For CITY OF HOLLAND, Plaintiff-Appellee: ANDREW J MULDER, HOLLAND, MI; PETER H ELLSWORTH, LANSING, MI.
For CONSUMERS ENERGY COMPANY, Defendant-Appellant: MICHAEL G WILSON, JACKSON, MI.
For MICHIGAN ELECTRIC & GAS ASSOCIATION, Amicus Curiae: JAMES A AULT, LANSING, MI.
For MICHIGAN ELECTRIC COOPERATIVE ASSOCIATION, Amicus Curiae: SHAUN MATTHEW JOHNSON, LANSING, MI.
For DTE ELECTRIC COMPANY, Amicus Curiae: BRUCE R MATERS, DETROIT, MI.
For ASSOCIATION OF BUSINESSES ADVOCATING TARIFF EQUITY, Amicus Curiae: RODERICK S COY, LANSING, MI.
Before: BORRELLO, P.J., and SERVITTO and SHAPIRO, JJ. SHAPIRO, J. (concurring).

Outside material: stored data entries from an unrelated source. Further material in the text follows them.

import Literature.Geometry.Lorentzian.GeodesicUniformTime
import Literature.Geometry.Lorentzian.GeodesicMaximalFlow
import Literature.Geometry.Lorentzian.ChartCalculus

/-!
# Escape lemma for maximal geodesics (helper file for `KerrZeroEnergyUntrappedKS`,
# stmt-FinalStateConjecture-13857, route ZeroEnergyKerrOrBomb)

General facts about the maximal geodesics of a `C¹` covariant derivative `cov` on the tangent bundle
of a Hausdorff manifold `M` without boundary (finite-dimensional complete model space), in the
framework of `Literature.Geometry.Lorentzian.Geodesic`:

* `isMaximalGeodesicOn_add_mem_of_isGeodesicOn` — if a geodesic on `(-ε, ε)` has the tangent lift of
  a maximal geodesic `γ` (domain `s`) at `t₁ ∈ s` as its initial datum, then `(t₁ - ε, t₁ + ε) ⊆ s`
  (O'Neill 1983, Ch. 3, Prop. 24: every geodesic with the initial data of `γ_v` lives inside the
  domain of `γ_v`);
* `isMaximalGeodesicOn_not_bddAbove_of_isCompact`, `isMaximalGeodesicOn_not_bddBelow_of_isCompact` —
  the **escape lemma** (O'Neill 1983, Ch. 5, Lemma 8; Lee 2018, Lemma 6.19): if the tangent lifts
  `(γ t, γ' t)` of a maximal geodesic for `t ≥ t₀` (resp. `t ≤ t₀`) in its domain all lie in one
  compact subset of `TM`, the domain is unbounded above (resp. below) — uniform existence time on the
  compact set (`exists_uniform_isGeodesicOn_of_isCompact`) and the previous item;
* `OpensChart.exists_isCompact_tangentBundle` — on an open subset `U` of a finite-dimensional normed
  space the tangent vectors over a compact `K ⊆ U` of norm `≤ B` lie in a compact subset of `TU`
  (the preferred trivialisation of `TU` is the identity, `OpensChart.trivializationAt_apply`).

## References

* B. O'Neill, *Semi-Riemannian geometry with applications to relativity*, Academic Press 1983,
  Ch. 3, Prop. 24 (p. 68); Ch. 5, Lemma 8 (p. 130).
* J. M. Lee, *Introduction to Riemannian Manifolds*, 2nd ed., GTM 176 (2018), Lemma 6.19.
-/

noncomputable section

set_option linter.dupNamespace false

namespace Summit.FinalStateConjecture.FinalStateConjecture.Theorems

open Set Filter Metric Bundle TopologicalSpace Literature.Geometry.Lorentzian
  Literature.Geometry.Riemannian
open scoped Manifold ContDiff Topology

universe u

section Escape

variable {E : Type u} [NormedAddCommGroup E] [NormedSpace ℝ E] {H : Type*} [TopologicalSpace H]
  {I : ModelWithCorners ℝ E H} {M : Type*} [TopologicalSpace M] [ChartedSpace H M]
  [IsManifold I ∞ M] [FiniteDimensional ℝ E]
  {cov : CovariantDerivative I E (TangentSpace I : M → Type _)}
  [CompleteSpace E] [T2Space M] [BoundarylessManifold I M]
  [CovariantDerivative.ContMDiffCovariantDerivative cov 1]

/-- **A local geodesic through a tangent lift of a maximal geodesic lives inside its domain**
(O'Neill 1983, Ch. 3, Prop. 24, "`J ⊂ I_v`"): if `γ` is a maximal geodesic on `s`, `t₁ ∈ s`, and
`β` is a geodesic on `(-ε, ε)` with `tangentLift β 0 = tangentLift γ t₁`, then `u + t₁ ∈ s` for every
`u ∈ (-ε, ε)`. Proof: the translate `u ↦ γ (u + t₁)` is the maximal geodesic with the initial data of
`β` (`IsMaximalGeodesicOn.comp_add`, `maximalGeodesic_unique`), whose domain contains `(-ε, ε)`
(`Ioo_subset_maximalGeodesicDomain_of_isGeodesicOn`). -/
theorem isMaximalGeodesicOn_add_mem_of_isGeodesicOn {γ : ℝ → M} {s : Set ℝ}
    (hγ : IsMaximalGeodesicOn cov γ s) {t₁ : ℝ} (ht₁ : t₁ ∈ s) {β : ℝ → M} {ε : ℝ} (hε : 0 < ε)
    (hβ : IsGeodesicOn cov β (Ioo (-ε) ε)) (h0 : tangentLift I β 0 = tangentLift I γ t₁)
    {u : ℝ} (hu : u ∈ Ioo (-ε) ε) : u + t₁ ∈ s := by
  have htr := hγ.comp_add t₁
  have h0' : (0 : ℝ) ∈ {u : ℝ | u + t₁ ∈ s} := by
    show (0 : ℝ) + t₁ ∈ s
    rw [zero_add]; exact ht₁
  have hx : (fun u ↦ γ (u - (-t₁))) 0 = (tangentLift I γ t₁).proj := by simp
  have hv : velocity I (fun u ↦ γ (u - (-t₁))) 0 = (tangentLift I γ t₁).snd := by
    rw [velocity_comp_sub_const, tangentLift_snd, zero_sub, neg_neg]
  obtain ⟨hdom, -⟩ := maximalGeodesic_unique htr h0' hx hv
  obtain ⟨hsub, -⟩ := Ioo_subset_maximalGeodesicDomain_of_isGeodesicOn (cov := cov) hε hβ h0
  have hmem : u ∈ {u : ℝ | u + t₁ ∈ s} := by
    rw [hdom]; exact hsub hu
  exact hmem

/-- **Escape lemma, upper end** (O'Neill 1983, Ch. 5, Lemma 8; Lee 2018, Lemma 6.19): if `γ` is a
maximal geodesic on `s ∋ t₀` and the tangent lifts `(γ t, γ' t)`, `t ∈ s`, `t ≥ t₀`, all lie in a
compact set `𝒦 ⊆ TM`, then `s` is not bounded above. Proof: `𝒦` has a uniform existence time `ε`
(`exists_uniform_isGeodesicOn_of_isCompact`); a parameter `t₁ ∈ s` within `ε/2` of `sup s` then has
`t₁ + ε/2 ∈ s` by `isMaximalGeodesicOn_add_mem_of_isGeodesicOn`, exceeding the supremum. -/
theorem isMaximalGeodesicOn_not_bddAbove_of_isCompact {γ : ℝ → M} {s : Set ℝ}
    (hγ : IsMaximalGeodesicOn cov γ s) {t₀ : ℝ} (ht₀ : t₀ ∈ s) {𝒦 : Set (TangentBundle I M)}
    (h𝒦 : IsCompact 𝒦) (hin : ∀ t ∈ s, t₀ ≤ t → tangentLift I γ t ∈ 𝒦) : ¬ BddAbove s := by
  intro hbdd
  obtain ⟨ε, hε, huni⟩ := exists_uniform_isGeodesicOn_of_isCompact (cov := cov) h𝒦
  have hne : s.Nonempty := ⟨t₀, ht₀⟩
  obtain ⟨t₁', ht₁'s, ht₁'⟩ := exists_lt_of_lt_csSup hne (show sSup s - ε / 2 < sSup s by linarith)
  -- a parameter `t₁ ≥ t₀` of `s` within `ε/2` of the supremum
  obtain ⟨t₁, ht₁s, ht₀₁, ht₁⟩ : ∃ t₁ ∈ s, t₀ ≤ t₁ ∧ sSup s - ε / 2 < t₁ := by
    rcases le_total t₀ t₁' with h | h
    · exact ⟨t₁', ht₁'s, h, ht₁'⟩
    · exact ⟨t₀, ht₀, le_rfl, ht₁'.trans_le h⟩
  obtain ⟨β, hβ, hβ0⟩ := huni _ (hin t₁ ht₁s ht₀₁)
  have hmem : ε / 2 + t₁ ∈ s :=
    isMaximalGeodesicOn_add_mem_of_isGeodesicOn hγ ht₁s hε hβ hβ0 ⟨by linarith, by linarith⟩
  have := le_csSup hbdd hmem
  linarith

/-- **Escape lemma, lower end**: the time dual of `isMaximalGeodesicOn_not_bddAbove_of_isCompact` —
if the tangent lifts `(γ t, γ' t)`, `t ∈ s`, `t ≤ t₀`, of a maximal geodesic all lie in a compact
subset of `TM`, then `s` is not bounded below (O'Neill 1983, Ch. 5, Lemma 8). -/
theorem isMaximalGeodesicOn_not_bddBelow_of_isCompact {γ : ℝ → M} {s : Set ℝ}
    (hγ : IsMaximalGeodesicOn cov γ s) {t₀ : ℝ} (ht₀ : t₀ ∈ s) {𝒦 : Set (TangentBundle I M)}
    (h𝒦 : IsCompact 𝒦) (hin : ∀ t ∈ s, t ≤ t₀ → tangentLift I γ t ∈ 𝒦) : ¬ BddBelow s := by
  intro hbdd
  obtain ⟨ε, hε, huni⟩ := exists_uniform_isGeodesicOn_of_isCompact (cov := cov) h𝒦
  have hne : s.Nonempty := ⟨t₀, ht₀⟩
  obtain ⟨t₁', ht₁'s, ht₁'⟩ := exists_lt_of_csInf_lt hne (show sInf s < sInf s + ε / 2 by linarith)
  obtain ⟨t₁, ht₁s, ht₀₁, ht₁⟩ : ∃ t₁ ∈ s, t₁ ≤ t₀ ∧ t₁ < sInf s + ε / 2 := by
    rcases le_total t₁' t₀ with h | h
    · exact ⟨t₁', ht₁'s, h, ht₁'⟩
    · exact ⟨t₀, ht₀, le_rfl, h.trans_lt ht₁'⟩
  obtain ⟨β, hβ, hβ0⟩ := huni _ (hin t₁ ht₁s ht₀₁)
  have hmem : -(ε / 2) + t₁ ∈ s :=
    isMaximalGeodesicOn_add_mem_of_isGeodesicOn hγ ht₁s hε hβ hβ0 ⟨by linarith, by linarith⟩
  have := csInf_le hbdd hmem
  linarith

/-- A nonempty open order-connected set of reals which is neither bounded above nor bounded below is
all of `ℝ`. -/
theorem eq_univ_of_not_bddAbove_of_not_bddBelow {s : Set ℝ} (hsc : s.OrdConnected)
    (ha : ¬ BddAbove s) (hb : ¬ BddBelow s) : s = univ := by
  refine eq_univ_of_forall fun t ↦ ?_
  obtain ⟨x, hxs, htx⟩ := not_bddAbove_iff.1 ha t
  obtain ⟨y, hys, hyt⟩ := not_bddBelow_iff.1 hb t
  exact hsc.out hys hxs ⟨hyt.le, htx.le⟩

/-- **A maximal geodesic whose tangent lifts on each half-domain lie in compact subsets of `TM` is
complete**: if for some `t₀ ∈ s` the lifts for `t ≥ t₀` lie in a compact `𝒦p` and those for
`t ≤ t₀` in a compact `𝒦m`, then `s = ℝ` (O'Neill 1983, Ch. 5, Lemma 8). -/
theorem isMaximalGeodesicOn_eq_univ_of_isCompact {γ : ℝ → M} {s : Set ℝ}
    (hγ : IsMaximalGeodesicOn cov γ s) {t₀ : ℝ} (ht₀ : t₀ ∈ s) {𝒦p 𝒦m : Set (TangentBundle I M)}
    (hp : IsCompact 𝒦p) (hm : IsCompact 𝒦m) (hinp : ∀ t ∈ s, t₀ ≤ t → tangentLift I γ t ∈ 𝒦p)
    (hinm : ∀ t ∈ s, t ≤ t₀ → tangentLift I γ t ∈ 𝒦m) : s = univ :=
  eq_univ_of_not_bddAbove_of_not_bddBelow hγ.2.1
    (isMaximalGeodesicOn_not_bddAbove_of_isCompact hγ ht₀ hp hinp)
    (isMaximalGeodesicOn_not_bddBelow_of_isCompact hγ ht₀ hm hinm)

end Escape

/-! ### Compact sets of tangent vectors over an open subset of a normed space -/

section OpensChart

variable {E : Type*} [NormedAddCommGroup E] [NormedSpace ℝ E] [FiniteDimensional ℝ E] {U : Opens E}

/-- **Bounded tangent vectors over a compact set form a relatively compact subset of `TU`.** For an
open subset `U` of a finite-dimensional real normed space, a compact `K ⊆ U` and a bound `B`, there is
a compact `𝒦 ⊆ TU` containing every tangent vector `⟨z, v⟩` with `z ∈ K` and `‖v‖ ≤ B`: the preferred
trivialisation of `TU` (at any point) is the identity `⟨z, v⟩ ↦ (z, v)` on all of `TU`
(`OpensChart.trivializationAt_apply`), and `𝒦` is the image of `K × closedBall 0 B` under its
(continuous) inverse. -/
theorem OpensChart.exists_isCompact_tangentBundle {K : Set U} (hK : IsCompact K) (B : ℝ) :
    ∃ 𝒦 : Set (TangentBundle 𝓘(ℝ, E) U), IsCompact 𝒦 ∧
      ∀ (z : U) (v : E), z ∈ K → ‖v‖ ≤ B → (⟨z, v⟩ : TangentBundle 𝓘(ℝ, E) U) ∈ 𝒦 := by
  rcases K.eq_empty_or_nonempty with hKe | ⟨x, -⟩
  · exact ⟨∅, isCompact_empty, fun z v hz _ ↦ by simp [hKe] at hz⟩
  set e := trivializationAt E (TangentSpace 𝓘(ℝ, E)) x with he
  have hbase : e.baseSet = univ := by
    simp [he, OpensChart.chartAt_source]
  have htarget : K ×ˢ closedBall (0 : E) B ⊆ e.target := by
    rw [e.target_eq, hbase]
    exact prod_mono (subset_univ _) (subset_univ _)
  refine ⟨e.toPartialHomeomorph.symm '' (K ×ˢ closedBall (0 : E) B),
    (hK.prod (isCompact_closedBall (0 : E) B)).image_of_continuousOn
      (e.toPartialHomeomorph.continuousOn_symm.mono htarget), fun z v hz hv ↦ ?_⟩
  have hsrc : (⟨z, v⟩ : TangentBundle 𝓘(ℝ, E) U) ∈ e.source := by
    rw [e.mem_source, hbase]; exact mem_univ _
  refine ⟨(z, v), ⟨hz, mem_closedBall_zero_iff.2 hv⟩, ?_⟩
  have happ : e (⟨z, v⟩ : TangentBundle 𝓘(ℝ, E) U) = (z, v) := OpensChart.trivializationAt_apply x z v
  rw [← happ]
  exact e.toPartialHomeomorph.left_inv hsrc

end OpensChart

end Summit.FinalStateConjecture.FinalStateConjecture.Theorems

end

[308 Mich.App. 678] Per Curiam.
In Docket No. 315541, Consumers Energy Company appeals as of right the trial court's grant of summary disposition in favor of the city of Holland in a declaratory judgment action concerning Holland's right to provide electric service to a customer. In Docket No. 320181, Consumers Energy Company appeals as of right the trial court's grant of summary disposition in [308 Mich.App. 679] favor of the city of Coldwater in a declaratory judgment action concerning Coldwater's right to provide electric service to property that Coldwater recently purchased. We affirm in both cases.
DOCKET NO. 315541
Holland filed this declaratory action contending that under the Michigan Constitution and by statute, a municipal utility such as itself can supply light and power within and outside its corporate boundaries to any customer not already receiving the service from another utility. According to Holland, it obtained irrevocable franchises for the delivery of electric power to townships adjoining it, including Park Township. A nonprofit corporation, Benjamin's Hope, owned vacant property in Park Township. The property did not have electric service. Benjamin's Hope sought to build a nonprofit, tax-exempt structure on its property and sought to have Holland provide the electric power service for the building. According to Holland, defendant Consumers Energy Company has asserted that that it has the exclusive right to serve the property, having served the property some years prior, and that Benjamin's Hope must receive electric power from Consumers pursuant to relevant statutory law. Holland, therefore, sought a declaration that it was authorized to provide electric service to Benjamin's Hope under the Michigan Constitution, its franchise agreement, statute, and the Holland city charter.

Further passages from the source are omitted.